Urate oxidase for the prevention and treatment of tumor lysis syndrome in children with cancer
Abstract
Background
Tumor lysis syndrome (TLS) is a serious complication of malignancies and can result in renal failure or death. Preliminary reports suggest that urate oxidase is highly effective in reducing serum uric acid. It is uncertain whether high quality evidence exists to support its routine use in children with malignancies.
Objectives
We aimed to determine the effectiveness and safety of urate oxidase in the prevention and treatment of TLS in children with malignancies.
Search methods
We performed a comprehensive search of the Cochrane Central Register of Controlled Trials (CENTRAL) (The Cochrane Library issue 2, 2009), MEDLINE (1966 to 2009), EMBASE (1980 to 2009) and CINAHL (1982 to 2009).
Selection criteria
Randomized controlled trials (RCT) and controlled clinical trials (CCT) evaluating urate oxidase for the prevention or treatment of TLS in children under 18 years with any malignancy.

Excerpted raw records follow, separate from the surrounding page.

import Summits.FinalStateConjecture.FinalStateConjecture.Theorems.ProbeNullTraceSegmentToCurve

/-!
# Birth skeleton (BC3) — crux `TameSegmentToCurve` (stmt-FinalStateConjecture-17473), route `ProbeNullTrace`

`Lines/birth.lean` of `Cruxes/TameSegmentToCurve/` (planner-skel-stmt-FinalStateConjecture-17473-0,
skeleton-register one-shot, route re-audit bin REPAIRABLE, 2026-08-17). Target: the route decl
`Summit.FinalStateConjecture.FinalStateConjecture.Theses.ProbeNullTrace.TameSegmentToCurve` BY NAME
(route file rev 5), concluded by `TameSegmentToCurve_of` from two named stubs.

The crux (rank 9, routine glue of the crux-only deciding theorem `closes`; the TAME upgrade of the
PROVED support `SegmentToCurve`, stmt-9965, `Theorems/ProbeNullTraceSegmentToCurve.lean`): if
`Φ : ℝᵏ → InitialDataSet (𝓡 3) X` is tame on the end `e`, immersed at `0`, injective, with members in
`𝓓`, and the punctured segment `{Φ (t • θ) : 0 < |t| < ε}` (`θ ≠ 0`, `ε > 0`) avoids `𝓔`, then some
one-parameter family `F` is tame ON THE SAME END `e`, immersed at `0`, injective, with `F 0 = Φ 0`,
members in `𝓓`, and `F c ∉ 𝓔` for `c ≠ 0` — the witness `HasTameCodimAtLeastIn 𝓓 𝓔 1` wants at `Φ 0`.

## The line: reparametrise the punctured segment by the arctan squash

`F := Φ ∘ σ` with the squash `σ(c) = (ε · arctan (c 0) / 2) • θ : ℝ¹ → ℝᵏ` of the proved file
(`Theorems.ProbeNullTrace.arctan_squash_spec`: `σ` smooth, injective for `θ ≠ 0`, `σ 0 = 0`, its
parameter `t(c) = ε · arctan (c 0) / 2` of modulus `< ε` and `≠ 0` for `c ≠ 0`). What the tame crux
adds over the proved `SegmentToCurve` is exactly two transport statements along `σ`, and these are
the two stubs:

* `stub_tame_along_squash` — TAMENESS ON THE SAME END survives the squash: if `Φ` is tame on `e`
  (`IsTameDataFamily e k Φ`: jointly smooth, `e` sole end, every member DR-flat on `e` with a
  continuous mass, `e.wDist (Φ c) (Φ 0) → 0`), then `c ↦ Φ (σ c)` is tame on `e` as a one-parameter
  family (joint smoothness by precomposition with the smooth `(c, x) ↦ (σ c, x)`; same end, same
  members' asymptotics, mass `M ∘ σ` continuous; `wDist`-continuity at `0` by composing with
  `σ → σ 0 = 0`). No hypothesis on `θ`, `ε` is needed. Size S–M.
* `stub_immersed_along_squash` — IMMERSION AT `0` survives the squash (the crux's "sole subtlety"):
  if `Φ` is immersed at `0` (`IsImmersedAtZero k Φ`, phrased with `fderiv`, junk value `0`), `θ ≠ 0`
  and `0 < ε`, then `c ↦ Φ (σ c)` is immersed at `0`: `dσ₀ v = (ε · v 0 / 2) • θ` is injective on
  `ℝ¹`, the direction `dσ₀ v ≠ 0` is detected by a scalar component `g = (c ↦ h_c(x)(u,w))` or
  `(c ↦ k_c(x)(u,w))` of `Φ` with `fderiv g 0 (dσ₀ v) ≠ 0`, which FORCES `g` differentiable at `0`
  (else the junk `fderiv` vanishes), and the chain rule gives `fderiv (g ∘ σ) 0 v ≠ 0`. Size S–M.
* `crux_body_of_stub_sigs : <stub₁-sig> → <stub₂-sig> → <body of TameSegmentToCurve>` — REAL PROOF
  (no sorry of its own): `F := fun c ↦ Φ (σ c)`; tameness and immersion from the stubs; `F 0 = Φ 0`
  from `σ 0 = 0`; injectivity = `Φ` injective ∘ `σ` injective; membership pointwise; avoidance off
  `0` because `σ c = t • θ` with `t ≠ 0`, `|t| < ε` (all from `arctan_squash_spec`); and
  `TameSegmentToCurve_of : TameSegmentToCurve := crux_body_of_stub_sigs stub_tame_along_squash
  stub_immersed_along_squash` concludes the route decl BY NAME (the one theorem the skeleton audit
  keys on; axioms propext / Classical.choice / Quot.sound + the two stubs' `sorryAx`).

Leans on (by name): `Theorems.ProbeNullTrace.arctan_squash_spec`,
`Theorems.ProbeNullTrace.isSmoothDataFamily_precomp` (proved, this import); for the stub provers:
`Literature.Geometry.Lorentzian.InitialDataSet.IsTameDataFamily.comp_contDiff`
(`Literature/Geometry/Lorentzian/TameGenericityDiagonal.lean`) and
`…IsImmersedAtZero.comp_of_injective_fderiv` (`…/TameGenericityLocal.lean`), neither imported by the
route file. Three grounder candidate proofs of the whole crux are attached to the item (g70-8/9/10,
rc 0, std axioms) — the item is provable now; this skeleton only records the honest two-piece cut.

Both stubs are TRUE as typed: the registrar proved them privately (folder `bc/scratch_stubs_true.lean`,
lean check rc 0, 0 sorries; not published — no proving beyond the assembly in this seat) from the two
Literature transport lemmas plus `HasFDerivAt σ (((ε/2) • proj 0).smulRight θ) 0`; so neither stub
is costume or misstated, and each is S-sized for a prover with those imports.

Disproof used: none exists (`Cruxes/TameSegmentToCurve/` had no workfiles before this one; no
`Theorems/TameSegmentToCurve/Negative/*`); `ledger negatives --problem FinalStateConjecture` lists one
refuted statement (UniformPhotonSphereChannels, stmt-10045), unrelated to either stub.

BC3 probes (planner folder `bc/probe_stub1.lean`, `bc/probe_stub2.lean`, `bc/probe_literal.lean`;
the first two import the ROUTE FILE only, the third this file's import plus
`TameGenericityDiagonal`/`TameGenericityLocal`; none imports the sorried stubs): for each stub,
`stub → TameSegmentToCurve` and `stub → FinalStateConjecture` FAIL by the literal
`first | exact? | simpa | aesop` (rc 1: `exact?` could not close the goal, `simpa` assumption failed,
`aesop: failed to prove the goal after exhaustive search`, unsolved `⊢ TameSegmentToCurve` /
`⊢ FinalStateConjecture`) and FAIL alternative-by-alternative for `exact?`, `simpa`, `simpa [C]`,
`(unfold C; simpa)`, `aesop` (20/20 errors, `maxHeartbeats 400000` each, no timeouts) — no stub is
cheaply the crux or the summit.
-/

noncomputable section

-- D-0017: single-problem summit, `Summit.<S>.<S>.…` by design.
set_option linter.dupNamespace false

open Set Function
open scoped Manifold ContDiff Topology

namespace Summit.FinalStateConjecture.FinalStateConjecture.Cruxes.TameSegmentToCurve.Birth

open Literature.Geometry.Lorentzian

/-! ## §1 The stubs -/

/-- **Stub 1 — tameness on the same end survives the arctan squash.** For a `k`-parameter family
`Φ` of initial data sets on `X`, tame on the end `e`, and any `θ ∈ ℝᵏ`, `ε ∈ ℝ`, the one-parameter
family `c ↦ Φ ((ε · arctan (c 0) / 2) • θ)` is tame on `e`. (Precomposition with a smooth parameter
map fixing `0`: joint smoothness composes, the sole end and the members' Dafermos–Rodnianski
asymptotics are inherited, the mass `M ∘ σ` is continuous, `wDist`-continuity at `0` composes with
`σ c → 0`.) Christodoulou, Ann. Math. 149 (1999), p. 187 (lines through `α₀` inside a fixed space of
data with fixed asymptotics); cf. `InitialDataSet.IsTameDataFamily.comp_contDiff`. -/
theorem stub_tame_along_squash :
    ∀ (X : Type) [TopologicalSpace X] [ChartedSpace E3 X]
      [IsManifold (𝓡 3) ((⊤ : ℕ∞) : WithTop ℕ∞) X]
      (e : AFEnd X) (k : ℕ) (Φ : EuclideanSpace ℝ (Fin k) → InitialDataSet (𝓡 3) X)
      (θ : EuclideanSpace ℝ (Fin k)) (ε : ℝ),
      InitialDataSet.IsTameDataFamily e k Φ →
        InitialDataSet.IsTameDataFamily e 1
          (fun c : EuclideanSpace ℝ (Fin 1) ↦ Φ ((ε * Real.arctan (c 0) / 2) • θ)) := by
  sorry

/-- **Stub 2 — immersion at `0` survives the arctan squash.** For a `k`-parameter family `Φ` of
initial data sets on `X` immersed at `0` (`IsImmersedAtZero`, phrased with `fderiv`), `θ ≠ 0` and
`0 < ε`, the one-parameter family `c ↦ Φ ((ε · arctan (c 0) / 2) • θ)` is immersed at `0`: the
differential of the squash at `0`, `v ↦ (ε · v 0 / 2) • θ`, is injective on `ℝ¹`; a scalar component
of `Φ` with non-zero `fderiv` at `0` in the direction `dσ₀ v` is differentiable at `0` (junk value
`0` otherwise), and the chain rule transports the non-vanishing derivative. Christodoulou, CQG 16
(1999) A23, p. A24 (linear independence of the directions `f₁, …, fₘ`); cf.
`InitialDataSet.IsImmersedAtZero.comp_of_injective_fderiv`. -/
theorem stub_immersed_along_squash :
    ∀ (X : Type) [TopologicalSpace X] [ChartedSpace E3 X]
      [IsManifold (𝓡 3) ((⊤ : ℕ∞) : WithTop ℕ∞) X]
      (k : ℕ) (Φ : EuclideanSpace ℝ (Fin k) → InitialDataSet (𝓡 3) X)
      (θ : EuclideanSpace ℝ (Fin k)) (ε : ℝ),
      InitialDataSet.IsImmersedAtZero k Φ → θ ≠ 0 → 0 < ε →
        InitialDataSet.IsImmersedAtZero 1
          (fun c : EuclideanSpace ℝ (Fin 1) ↦ Φ ((ε * Real.arctan (c 0) / 2) • θ)) := by
  sorry

/-! ## §2 The composition (kernel-checked, no sorry of its own): stubs 1–2 ⟹ the route decl, by name -/

/-- **The crux body from the two stub signatures** (REAL PROOF, hypotheses = the two stub statements
verbatim, conclusion = the body of `Theses.ProbeNullTrace.TameSegmentToCurve` verbatim).
`F := fun c ↦ Φ (σ c)` with the arctan squash `σ(c) = (ε · arctan (c 0) / 2) • θ` of
`Theorems.ProbeNullTrace.arctan_squash_spec`: tame on `e` by stub 1, immersed at `0` by stub 2,
`F 0 = Φ 0` as `σ 0 = 0`, injective as `Φ` and `σ` are, members in `𝓓` pointwise, and `F c ∉ 𝓔` for
`c ≠ 0` because `σ c = t • θ` with `t ≠ 0`, `|t| < ε`. (It concludes the BODY, not the name, so that
the skeleton audit sees exactly one theorem concluding the crux by name: `TameSegmentToCurve_of`.) -/
theorem crux_body_of_stub_sigs
    (h₁ : ∀ (X : Type) [TopologicalSpace X] [ChartedSpace E3 X]
      [IsManifold (𝓡 3) ((⊤ : ℕ∞) : WithTop ℕ∞) X]
      (e : AFEnd X) (k : ℕ) (Φ : EuclideanSpace ℝ (Fin k) → InitialDataSet (𝓡 3) X)
      (θ : EuclideanSpace ℝ (Fin k)) (ε : ℝ),
      InitialDataSet.IsTameDataFamily e k Φ →
        InitialDataSet.IsTameDataFamily e 1
          (fun c : EuclideanSpace ℝ (Fin 1) ↦ Φ ((ε * Real.arctan (c 0) / 2) • θ)))
    (h₂ : ∀ (X : Type) [TopologicalSpace X] [ChartedSpace E3 X]
      [IsManifold (𝓡 3) ((⊤ : ℕ∞) : WithTop ℕ∞) X]
      (k : ℕ) (Φ : EuclideanSpace ℝ (Fin k) → InitialDataSet (𝓡 3) X)
      (θ : EuclideanSpace ℝ (Fin k)) (ε : ℝ),
      InitialDataSet.IsImmersedAtZero k Φ → θ ≠ 0 → 0 < ε →
        InitialDataSet.IsImmersedAtZero 1
          (fun c : EuclideanSpace ℝ (Fin 1) ↦ Φ ((ε * Real.arctan (c 0) / 2) • θ))) :
    ∀ (X : Type) [TopologicalSpace X] [ChartedSpace Literature.Geometry.Lorentzian.E3 X] [IsManifold (𝓡 3) ((⊤ : ℕ∞) : WithTop ℕ∞) X] (𝓓 𝓔 : Set (Literature.Geometry.Lorentzian.InitialDataSet (𝓡 3) X)) (e : Literature.Geometry.Lorentzian.AFEnd X) (k : ℕ) (Φ : EuclideanSpace ℝ (Fin k) → Literature.Geometry.Lorentzian.InitialDataSet (𝓡 3) X) (θ : EuclideanSpace ℝ (Fin k)) (ε : ℝ), Literature.Geometry.Lorentzian.InitialDataSet.IsTameDataFamily e k Φ → Literature.Geometry.Lorentzian.InitialDataSet.IsImmersedAtZero k Φ → Function.Injective Φ → (∀ c, Φ c ∈ 𝓓) → θ ≠ 0 → 0 < ε → (∀ t : ℝ, t ≠ 0 → |t| < ε → Φ (t • θ) ∉ 𝓔) → ∃ F : EuclideanSpace ℝ (Fin 1) → Literature.Geometry.Lorentzian.InitialDataSet (𝓡 3) X, Literature.Geometry.Lorentzian.InitialDataSet.IsTameDataFamily e 1 F ∧ Literature.Geometry.Lorentzian.InitialDataSet.IsImmersedAtZero 1 F ∧ F 0 = Φ 0 ∧ Function.Injective F ∧ (∀ c, F c ∈ 𝓓) ∧ ∀ c, c ≠ 0 → F c ∉ 𝓔 := by
  intro X _ _ _ 𝓓 𝓔 e k Φ θ ε hΦ hΦimm hinj h𝓓 hθ hε hseg
  obtain ⟨-, hσi, hσ0, hσlt, hσne⟩ := Theorems.ProbeNullTrace.arctan_squash_spec hθ hε
  refine ⟨fun c : EuclideanSpace ℝ (Fin 1) ↦ Φ ((ε * Real.arctan (c 0) / 2) • θ),
    h₁ X e k Φ θ ε hΦ, h₂ X k Φ θ ε hΦimm hθ hε, ?_, ?_, fun c ↦ h𝓓 _, ?_⟩
  · -- base point: `σ 0 = 0`
    show Φ ((ε * Real.arctan ((0 : EuclideanSpace ℝ (Fin 1)) 0) / 2) • θ) = Φ 0
    rw [hσ0]
  · -- injectivity: `Φ` injective, `σ` injective
    intro c c' h
    exact hσi (hinj h)
  · -- avoidance off `0`: `σ c = t • θ`, `t ≠ 0`, `|t| < ε`
    intro c hc
    exact hseg _ (hσne c hc) (hσlt c)

/-- **Skeleton theorem: `TameSegmentToCurve` BY NAME from the two named stubs.** The route decl
`Theses.ProbeNullTrace.TameSegmentToCurve` is `crux_body_of_stub_sigs` applied to
`stub_tame_along_squash` and `stub_immersed_along_squash` (the def unfolds to its body); its only
sorries are the two stubs it consumes (the audit's `closed` turns true the moment both stubs are
proved in place). -/
theorem TameSegmentToCurve_of :
    Summit.FinalStateConjecture.FinalStateConjecture.Theses.ProbeNullTrace.TameSegmentToCurve :=
  crux_body_of_stub_sigs stub_tame_along_squash stub_immersed_along_squash

end Summit.FinalStateConjecture.FinalStateConjecture.Cruxes.TameSegmentToCurve.Birth

end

Data collection and analysis
Two review authors independently extracted trial data and assessed individual trial quality. We used relative risk (RR) for binary data and mean difference (MD) for continuous data.
Main results
We included five trials, involved 336 patients in the treatment groups and 458 patients in the control groups. One RCT and three CCTs compared urate oxidase and allopurinol. Two trials tested Uricozyme and two tested rasburicase for the prevention of TLS. The RCT showed no significant difference in mortality or renal failure between the treatment and the control groups. The frequency of normalization of uric acid (RR 19.09, 95% CI 1.28 to 285.41) and area under curve of uric acid (MD ‐201, 95% CI to ‐258.05 to ‐143.95) were significantly better in the treatment group. One patient developed hemolysis. One CCT reported significantly lower mortality due to TLS (RR 0.05, 95% CI 0.00 to 0.89) and lower incidence of renal failure (RR 0.13, 95% CI 0.05 to 0.35) in the treatment group. Another CCT found significantly lower uric acid in the treatment group at 72 hours (MD ‐98.33, 95% CI ‐170.66 to ‐26) and 168 hours (MD ‐103.67, 95% CI ‐179.00 to ‐28.34). All included trials are highly susceptible to biases.
Another included RCT with 30 patients compared different doses of rasburicase (0.2 mg/kg versus 0.15 mg/kg), which demonstrated similar efficacy in the reduction of uric acid. Adverse events occurred in 20% of patients, including hemolysis, hypersensitivity and anemia.
Authors' conclusions
Although urate oxidase might be effective in reducing serum uric acid, it is still unclear whether this translates into a reduction in mortality or renal failure. Clinicians should weigh the potential benefits of reducing uric acid and uncertain benefits of preventing renal failure or mortality from TLS against the potential risk of adverse effects.
PICOs
Plain language summary
Urate oxidase for the prevention and treatment of complications from massive lysis (breakdown) of tumor cells in children with cancer
Tumor lysis syndrome occurs when uric acid and other cellular substances are rapidly released into the circulation when tumor cells are broken down spontaneously or during treatment. Uric acid has low solubility (does not dissolve easily), therefore it can build up in the kidney resulting in kidney failure and possibly death eventually. Urate oxidase is an enzyme that can be administered to patients at risk of tumor lysis syndrome to convert uric acid to a more soluble product, allantoin, which can be excreted by the kidneys more readily. Therefore, urate oxidase may be able to prevent or treat tumor lysis syndrome in patients with malignancies. However, the current systematic review of (randomized) controlled clinical trials found that although urate oxidase might be effective in reducing serum uric acid level, it has not been shown to reduce renal failure or mortality from tumor lysis syndrome in children with cancer.